Stored data
════════════════════
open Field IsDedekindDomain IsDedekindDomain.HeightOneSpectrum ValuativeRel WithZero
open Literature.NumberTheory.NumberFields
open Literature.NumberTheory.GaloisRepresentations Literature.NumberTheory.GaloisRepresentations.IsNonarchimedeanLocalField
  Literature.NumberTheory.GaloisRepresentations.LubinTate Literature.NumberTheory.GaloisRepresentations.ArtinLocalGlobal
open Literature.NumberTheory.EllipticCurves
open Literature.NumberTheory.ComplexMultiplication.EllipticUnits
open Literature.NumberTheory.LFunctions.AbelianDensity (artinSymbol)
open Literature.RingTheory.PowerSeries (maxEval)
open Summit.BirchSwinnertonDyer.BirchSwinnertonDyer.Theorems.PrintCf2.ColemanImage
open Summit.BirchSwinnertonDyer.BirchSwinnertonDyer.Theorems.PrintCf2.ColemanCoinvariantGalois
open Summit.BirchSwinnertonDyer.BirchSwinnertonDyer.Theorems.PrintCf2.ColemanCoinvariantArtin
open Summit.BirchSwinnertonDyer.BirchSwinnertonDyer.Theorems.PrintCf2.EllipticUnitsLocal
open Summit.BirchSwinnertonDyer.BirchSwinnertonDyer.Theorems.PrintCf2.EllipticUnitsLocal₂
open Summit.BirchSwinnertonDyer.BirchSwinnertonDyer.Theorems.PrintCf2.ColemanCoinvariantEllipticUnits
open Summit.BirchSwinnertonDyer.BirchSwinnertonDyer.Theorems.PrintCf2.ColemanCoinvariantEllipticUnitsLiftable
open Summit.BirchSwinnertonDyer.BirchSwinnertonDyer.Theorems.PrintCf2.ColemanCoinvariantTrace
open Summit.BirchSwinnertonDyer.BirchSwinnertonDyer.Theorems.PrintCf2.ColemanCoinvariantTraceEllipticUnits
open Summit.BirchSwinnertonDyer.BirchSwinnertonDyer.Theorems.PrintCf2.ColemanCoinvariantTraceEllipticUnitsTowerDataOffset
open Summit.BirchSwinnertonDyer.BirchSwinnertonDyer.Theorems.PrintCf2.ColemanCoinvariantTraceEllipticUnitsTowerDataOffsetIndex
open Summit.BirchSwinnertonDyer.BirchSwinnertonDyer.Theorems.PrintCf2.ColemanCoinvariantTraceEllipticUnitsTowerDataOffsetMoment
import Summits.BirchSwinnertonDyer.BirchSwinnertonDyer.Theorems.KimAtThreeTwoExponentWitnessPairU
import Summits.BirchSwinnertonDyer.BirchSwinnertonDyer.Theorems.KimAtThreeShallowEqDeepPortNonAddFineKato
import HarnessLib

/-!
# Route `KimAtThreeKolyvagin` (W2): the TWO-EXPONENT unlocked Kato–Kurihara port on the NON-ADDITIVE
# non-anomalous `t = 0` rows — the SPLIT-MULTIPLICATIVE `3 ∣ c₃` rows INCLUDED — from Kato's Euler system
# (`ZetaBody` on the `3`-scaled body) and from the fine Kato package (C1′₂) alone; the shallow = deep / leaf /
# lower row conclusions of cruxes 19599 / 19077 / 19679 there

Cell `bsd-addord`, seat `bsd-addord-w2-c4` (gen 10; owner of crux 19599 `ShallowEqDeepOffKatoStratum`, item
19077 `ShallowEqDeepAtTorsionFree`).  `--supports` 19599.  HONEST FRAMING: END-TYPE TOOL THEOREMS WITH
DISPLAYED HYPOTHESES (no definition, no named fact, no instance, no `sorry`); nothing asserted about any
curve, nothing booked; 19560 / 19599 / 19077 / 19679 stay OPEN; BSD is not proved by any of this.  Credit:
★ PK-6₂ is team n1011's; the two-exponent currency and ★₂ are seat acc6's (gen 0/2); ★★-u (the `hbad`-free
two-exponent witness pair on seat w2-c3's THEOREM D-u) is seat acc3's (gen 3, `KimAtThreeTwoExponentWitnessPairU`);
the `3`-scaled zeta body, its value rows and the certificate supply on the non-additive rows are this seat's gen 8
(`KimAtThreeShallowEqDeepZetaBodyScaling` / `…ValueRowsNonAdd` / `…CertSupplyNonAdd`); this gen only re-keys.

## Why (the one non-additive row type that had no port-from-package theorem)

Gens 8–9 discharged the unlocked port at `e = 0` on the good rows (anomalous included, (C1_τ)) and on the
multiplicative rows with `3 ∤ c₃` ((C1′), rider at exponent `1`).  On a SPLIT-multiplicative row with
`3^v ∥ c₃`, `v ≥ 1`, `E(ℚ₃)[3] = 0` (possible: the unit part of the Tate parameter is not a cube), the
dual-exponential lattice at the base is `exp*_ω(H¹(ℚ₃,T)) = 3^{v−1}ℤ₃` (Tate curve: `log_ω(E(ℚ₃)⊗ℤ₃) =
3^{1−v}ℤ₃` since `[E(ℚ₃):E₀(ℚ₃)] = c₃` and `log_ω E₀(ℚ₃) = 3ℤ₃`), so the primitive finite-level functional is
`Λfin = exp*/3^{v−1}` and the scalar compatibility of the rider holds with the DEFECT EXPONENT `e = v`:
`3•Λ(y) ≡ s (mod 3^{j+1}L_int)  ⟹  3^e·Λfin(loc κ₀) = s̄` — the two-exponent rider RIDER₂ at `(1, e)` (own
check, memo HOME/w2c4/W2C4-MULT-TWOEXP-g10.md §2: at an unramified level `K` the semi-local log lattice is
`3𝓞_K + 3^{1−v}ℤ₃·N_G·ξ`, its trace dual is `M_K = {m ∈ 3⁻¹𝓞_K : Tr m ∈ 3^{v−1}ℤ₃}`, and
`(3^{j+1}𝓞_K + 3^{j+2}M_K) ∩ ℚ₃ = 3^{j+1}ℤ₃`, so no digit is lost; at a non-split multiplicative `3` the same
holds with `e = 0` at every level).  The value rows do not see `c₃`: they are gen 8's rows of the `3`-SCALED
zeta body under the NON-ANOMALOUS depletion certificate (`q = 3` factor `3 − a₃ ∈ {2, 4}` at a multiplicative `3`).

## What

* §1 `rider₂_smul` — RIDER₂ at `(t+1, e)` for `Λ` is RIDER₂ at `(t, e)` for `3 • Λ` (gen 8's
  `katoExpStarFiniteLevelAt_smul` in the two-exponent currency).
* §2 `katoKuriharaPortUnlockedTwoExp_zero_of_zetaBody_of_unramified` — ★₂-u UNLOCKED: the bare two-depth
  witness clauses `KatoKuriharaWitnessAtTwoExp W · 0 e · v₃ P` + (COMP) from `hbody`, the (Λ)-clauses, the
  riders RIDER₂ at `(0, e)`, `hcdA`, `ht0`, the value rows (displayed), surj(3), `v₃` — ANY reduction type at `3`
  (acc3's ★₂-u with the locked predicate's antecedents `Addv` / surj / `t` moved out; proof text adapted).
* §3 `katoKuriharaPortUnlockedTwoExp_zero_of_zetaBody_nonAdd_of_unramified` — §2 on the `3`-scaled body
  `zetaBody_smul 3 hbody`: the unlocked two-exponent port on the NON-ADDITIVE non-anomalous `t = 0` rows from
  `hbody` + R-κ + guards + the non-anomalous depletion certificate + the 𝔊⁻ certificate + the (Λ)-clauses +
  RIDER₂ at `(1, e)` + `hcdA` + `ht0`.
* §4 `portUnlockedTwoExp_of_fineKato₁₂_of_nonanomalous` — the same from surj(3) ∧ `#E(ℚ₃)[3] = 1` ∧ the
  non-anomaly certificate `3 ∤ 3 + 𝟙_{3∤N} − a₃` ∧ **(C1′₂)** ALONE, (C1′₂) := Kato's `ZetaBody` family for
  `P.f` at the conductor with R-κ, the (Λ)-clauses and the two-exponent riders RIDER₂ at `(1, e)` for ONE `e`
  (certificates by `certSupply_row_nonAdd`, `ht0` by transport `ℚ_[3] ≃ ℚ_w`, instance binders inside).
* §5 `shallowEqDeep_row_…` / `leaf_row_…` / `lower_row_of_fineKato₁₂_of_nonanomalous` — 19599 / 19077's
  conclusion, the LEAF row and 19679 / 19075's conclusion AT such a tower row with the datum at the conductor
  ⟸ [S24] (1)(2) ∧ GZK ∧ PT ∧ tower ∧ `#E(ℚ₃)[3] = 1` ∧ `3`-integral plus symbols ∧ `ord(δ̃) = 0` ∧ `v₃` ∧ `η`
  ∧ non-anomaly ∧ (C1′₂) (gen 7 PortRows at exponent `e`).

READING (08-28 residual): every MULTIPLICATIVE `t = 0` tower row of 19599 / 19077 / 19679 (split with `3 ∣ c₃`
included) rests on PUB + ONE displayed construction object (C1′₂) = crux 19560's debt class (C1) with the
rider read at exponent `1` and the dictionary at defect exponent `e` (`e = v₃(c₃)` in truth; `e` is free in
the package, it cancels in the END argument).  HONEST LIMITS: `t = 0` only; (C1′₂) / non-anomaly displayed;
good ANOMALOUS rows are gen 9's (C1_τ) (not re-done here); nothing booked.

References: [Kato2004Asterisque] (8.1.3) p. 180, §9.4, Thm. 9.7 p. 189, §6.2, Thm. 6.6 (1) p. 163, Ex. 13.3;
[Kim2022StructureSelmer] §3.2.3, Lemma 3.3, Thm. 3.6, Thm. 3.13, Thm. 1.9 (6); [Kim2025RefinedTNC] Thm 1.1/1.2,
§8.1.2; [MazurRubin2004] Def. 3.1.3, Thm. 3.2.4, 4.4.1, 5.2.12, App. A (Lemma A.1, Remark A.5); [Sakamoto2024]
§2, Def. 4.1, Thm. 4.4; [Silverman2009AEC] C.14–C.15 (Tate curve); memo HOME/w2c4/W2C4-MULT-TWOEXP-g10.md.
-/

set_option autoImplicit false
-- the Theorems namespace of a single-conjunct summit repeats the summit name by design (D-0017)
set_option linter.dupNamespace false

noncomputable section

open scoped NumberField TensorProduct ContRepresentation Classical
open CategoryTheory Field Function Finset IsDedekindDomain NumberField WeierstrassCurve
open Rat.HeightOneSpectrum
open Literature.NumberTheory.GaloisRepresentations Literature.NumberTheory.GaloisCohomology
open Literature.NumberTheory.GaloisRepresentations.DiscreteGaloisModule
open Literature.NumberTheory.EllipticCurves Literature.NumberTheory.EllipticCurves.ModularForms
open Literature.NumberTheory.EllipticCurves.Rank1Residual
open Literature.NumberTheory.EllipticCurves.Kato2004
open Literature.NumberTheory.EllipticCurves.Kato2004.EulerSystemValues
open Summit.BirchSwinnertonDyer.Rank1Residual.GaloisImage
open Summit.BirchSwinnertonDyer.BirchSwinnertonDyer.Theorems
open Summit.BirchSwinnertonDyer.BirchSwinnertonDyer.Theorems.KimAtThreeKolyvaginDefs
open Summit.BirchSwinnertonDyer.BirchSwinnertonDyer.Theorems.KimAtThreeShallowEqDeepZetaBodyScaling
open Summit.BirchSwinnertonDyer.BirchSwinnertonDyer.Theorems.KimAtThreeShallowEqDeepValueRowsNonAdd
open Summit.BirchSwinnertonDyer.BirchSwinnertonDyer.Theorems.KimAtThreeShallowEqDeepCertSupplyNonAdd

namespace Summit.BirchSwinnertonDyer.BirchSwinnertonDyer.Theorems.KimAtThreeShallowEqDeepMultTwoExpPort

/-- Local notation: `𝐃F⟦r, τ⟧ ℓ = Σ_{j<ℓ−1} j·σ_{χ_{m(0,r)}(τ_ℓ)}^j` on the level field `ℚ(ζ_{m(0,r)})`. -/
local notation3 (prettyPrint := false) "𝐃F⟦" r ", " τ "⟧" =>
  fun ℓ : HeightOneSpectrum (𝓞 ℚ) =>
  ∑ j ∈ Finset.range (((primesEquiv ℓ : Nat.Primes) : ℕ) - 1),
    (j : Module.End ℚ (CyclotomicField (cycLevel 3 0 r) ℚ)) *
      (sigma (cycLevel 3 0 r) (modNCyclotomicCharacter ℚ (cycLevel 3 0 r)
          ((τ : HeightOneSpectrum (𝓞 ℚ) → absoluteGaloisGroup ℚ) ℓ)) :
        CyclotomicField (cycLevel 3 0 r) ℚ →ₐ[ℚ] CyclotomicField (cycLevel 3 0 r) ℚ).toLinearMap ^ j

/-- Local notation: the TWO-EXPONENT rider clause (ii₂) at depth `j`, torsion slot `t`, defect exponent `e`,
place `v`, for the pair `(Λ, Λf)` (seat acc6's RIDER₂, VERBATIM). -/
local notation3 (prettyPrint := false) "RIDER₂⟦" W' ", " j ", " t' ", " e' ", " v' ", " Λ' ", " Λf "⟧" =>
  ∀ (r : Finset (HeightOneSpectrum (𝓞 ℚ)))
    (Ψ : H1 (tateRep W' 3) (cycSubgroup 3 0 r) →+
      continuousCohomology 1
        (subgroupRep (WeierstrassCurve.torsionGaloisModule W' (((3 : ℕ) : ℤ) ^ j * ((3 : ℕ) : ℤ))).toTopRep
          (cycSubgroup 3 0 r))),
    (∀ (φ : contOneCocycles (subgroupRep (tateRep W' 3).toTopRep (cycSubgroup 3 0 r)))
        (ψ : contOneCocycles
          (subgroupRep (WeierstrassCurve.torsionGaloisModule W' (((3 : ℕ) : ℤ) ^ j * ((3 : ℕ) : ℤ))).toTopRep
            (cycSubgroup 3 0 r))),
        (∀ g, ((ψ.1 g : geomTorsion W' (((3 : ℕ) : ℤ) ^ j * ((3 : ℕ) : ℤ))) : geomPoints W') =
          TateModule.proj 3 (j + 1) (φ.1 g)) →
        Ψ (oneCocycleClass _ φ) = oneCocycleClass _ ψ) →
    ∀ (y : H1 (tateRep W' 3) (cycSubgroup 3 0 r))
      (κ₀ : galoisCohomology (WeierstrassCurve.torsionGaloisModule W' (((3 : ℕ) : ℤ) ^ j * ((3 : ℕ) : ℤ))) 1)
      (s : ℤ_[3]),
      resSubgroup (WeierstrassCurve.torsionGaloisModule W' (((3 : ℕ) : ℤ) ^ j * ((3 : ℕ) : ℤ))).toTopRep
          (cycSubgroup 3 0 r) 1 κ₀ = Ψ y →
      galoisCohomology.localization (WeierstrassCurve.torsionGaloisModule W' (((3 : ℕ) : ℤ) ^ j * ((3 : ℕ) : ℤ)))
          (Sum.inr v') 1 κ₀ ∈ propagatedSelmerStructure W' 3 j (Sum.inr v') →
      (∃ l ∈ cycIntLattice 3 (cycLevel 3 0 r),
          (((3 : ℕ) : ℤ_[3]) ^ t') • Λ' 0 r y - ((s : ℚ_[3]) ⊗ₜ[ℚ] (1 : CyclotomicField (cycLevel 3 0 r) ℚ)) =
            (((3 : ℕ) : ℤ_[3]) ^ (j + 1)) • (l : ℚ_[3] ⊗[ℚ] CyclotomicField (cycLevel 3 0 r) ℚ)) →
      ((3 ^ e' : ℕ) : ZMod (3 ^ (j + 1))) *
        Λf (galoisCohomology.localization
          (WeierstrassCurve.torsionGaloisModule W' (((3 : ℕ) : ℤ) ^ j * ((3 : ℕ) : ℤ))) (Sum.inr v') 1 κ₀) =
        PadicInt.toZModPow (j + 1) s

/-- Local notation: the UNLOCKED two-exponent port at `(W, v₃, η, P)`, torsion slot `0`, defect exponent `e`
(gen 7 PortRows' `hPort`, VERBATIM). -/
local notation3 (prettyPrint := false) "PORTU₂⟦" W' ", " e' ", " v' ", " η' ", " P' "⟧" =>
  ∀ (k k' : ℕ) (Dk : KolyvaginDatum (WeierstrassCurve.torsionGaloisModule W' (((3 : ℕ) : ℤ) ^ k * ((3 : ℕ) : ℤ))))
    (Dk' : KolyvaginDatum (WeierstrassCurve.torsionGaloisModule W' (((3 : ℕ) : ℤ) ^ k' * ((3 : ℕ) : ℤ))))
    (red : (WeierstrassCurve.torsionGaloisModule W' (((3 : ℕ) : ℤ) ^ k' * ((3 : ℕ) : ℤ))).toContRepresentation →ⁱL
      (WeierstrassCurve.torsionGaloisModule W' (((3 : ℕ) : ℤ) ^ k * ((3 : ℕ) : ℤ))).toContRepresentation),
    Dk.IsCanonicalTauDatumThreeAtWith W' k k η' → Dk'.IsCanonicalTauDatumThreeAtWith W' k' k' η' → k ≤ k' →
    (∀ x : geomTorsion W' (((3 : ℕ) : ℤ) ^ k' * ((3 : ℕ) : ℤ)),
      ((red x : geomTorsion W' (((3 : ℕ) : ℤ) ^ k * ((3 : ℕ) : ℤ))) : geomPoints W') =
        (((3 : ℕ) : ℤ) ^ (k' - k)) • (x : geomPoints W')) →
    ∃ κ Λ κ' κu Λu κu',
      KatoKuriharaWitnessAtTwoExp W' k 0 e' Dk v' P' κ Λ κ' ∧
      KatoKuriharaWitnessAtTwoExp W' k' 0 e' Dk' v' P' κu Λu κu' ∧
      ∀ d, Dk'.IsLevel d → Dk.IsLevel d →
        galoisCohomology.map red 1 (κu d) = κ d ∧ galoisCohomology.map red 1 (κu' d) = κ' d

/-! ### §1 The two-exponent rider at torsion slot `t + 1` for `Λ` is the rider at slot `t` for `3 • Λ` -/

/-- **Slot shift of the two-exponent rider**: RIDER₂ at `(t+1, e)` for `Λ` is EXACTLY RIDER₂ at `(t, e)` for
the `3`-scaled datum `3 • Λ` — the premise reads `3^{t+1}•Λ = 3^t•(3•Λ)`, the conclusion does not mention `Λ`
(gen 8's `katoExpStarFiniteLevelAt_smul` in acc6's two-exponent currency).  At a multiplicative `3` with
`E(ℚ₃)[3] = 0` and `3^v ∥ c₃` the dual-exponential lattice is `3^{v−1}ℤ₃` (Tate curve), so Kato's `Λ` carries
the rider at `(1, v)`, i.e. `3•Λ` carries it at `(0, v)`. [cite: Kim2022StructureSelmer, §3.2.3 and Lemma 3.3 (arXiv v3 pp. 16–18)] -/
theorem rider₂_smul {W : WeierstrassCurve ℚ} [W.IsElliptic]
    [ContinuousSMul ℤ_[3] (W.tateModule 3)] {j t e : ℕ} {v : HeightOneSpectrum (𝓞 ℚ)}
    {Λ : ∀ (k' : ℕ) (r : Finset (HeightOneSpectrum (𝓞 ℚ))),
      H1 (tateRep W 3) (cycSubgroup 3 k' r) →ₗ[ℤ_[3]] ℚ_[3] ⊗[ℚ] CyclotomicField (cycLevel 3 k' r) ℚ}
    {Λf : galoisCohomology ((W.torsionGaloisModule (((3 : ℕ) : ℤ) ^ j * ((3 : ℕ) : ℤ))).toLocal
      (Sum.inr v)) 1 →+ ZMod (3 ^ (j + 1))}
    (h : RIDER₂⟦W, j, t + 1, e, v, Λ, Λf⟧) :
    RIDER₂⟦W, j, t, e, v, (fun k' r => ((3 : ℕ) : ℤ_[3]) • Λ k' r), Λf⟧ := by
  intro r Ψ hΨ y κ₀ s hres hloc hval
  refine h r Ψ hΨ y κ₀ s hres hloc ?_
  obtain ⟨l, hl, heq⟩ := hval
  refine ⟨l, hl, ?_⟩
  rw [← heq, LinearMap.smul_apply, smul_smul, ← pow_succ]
════════════════════
*WHAT TO DO*
Give the exact lines, and only those, from the line containing "TOOL THEOREMS WITH" through the line containing "PK-6₂ is team" in the entries above.

*RESULT OF THE EXERCISE*
19077 `ShallowEqDeepAtTorsionFree`).  `--supports` 19599.  HONEST FRAMING: END-TYPE TOOL THEOREMS WITH
DISPLAYED HYPOTHESES (no definition, no named fact, no instance, no `sorry`); nothing asserted about any
curve, nothing booked; 19560 / 19599 / 19077 / 19679 stay OPEN; BSD is not proved by any of this.  Credit:
★ PK-6₂ is team n1011's; the two-exponent currency and ★₂ are seat acc6's (gen 0/2); ★★-u (the `hbad`-free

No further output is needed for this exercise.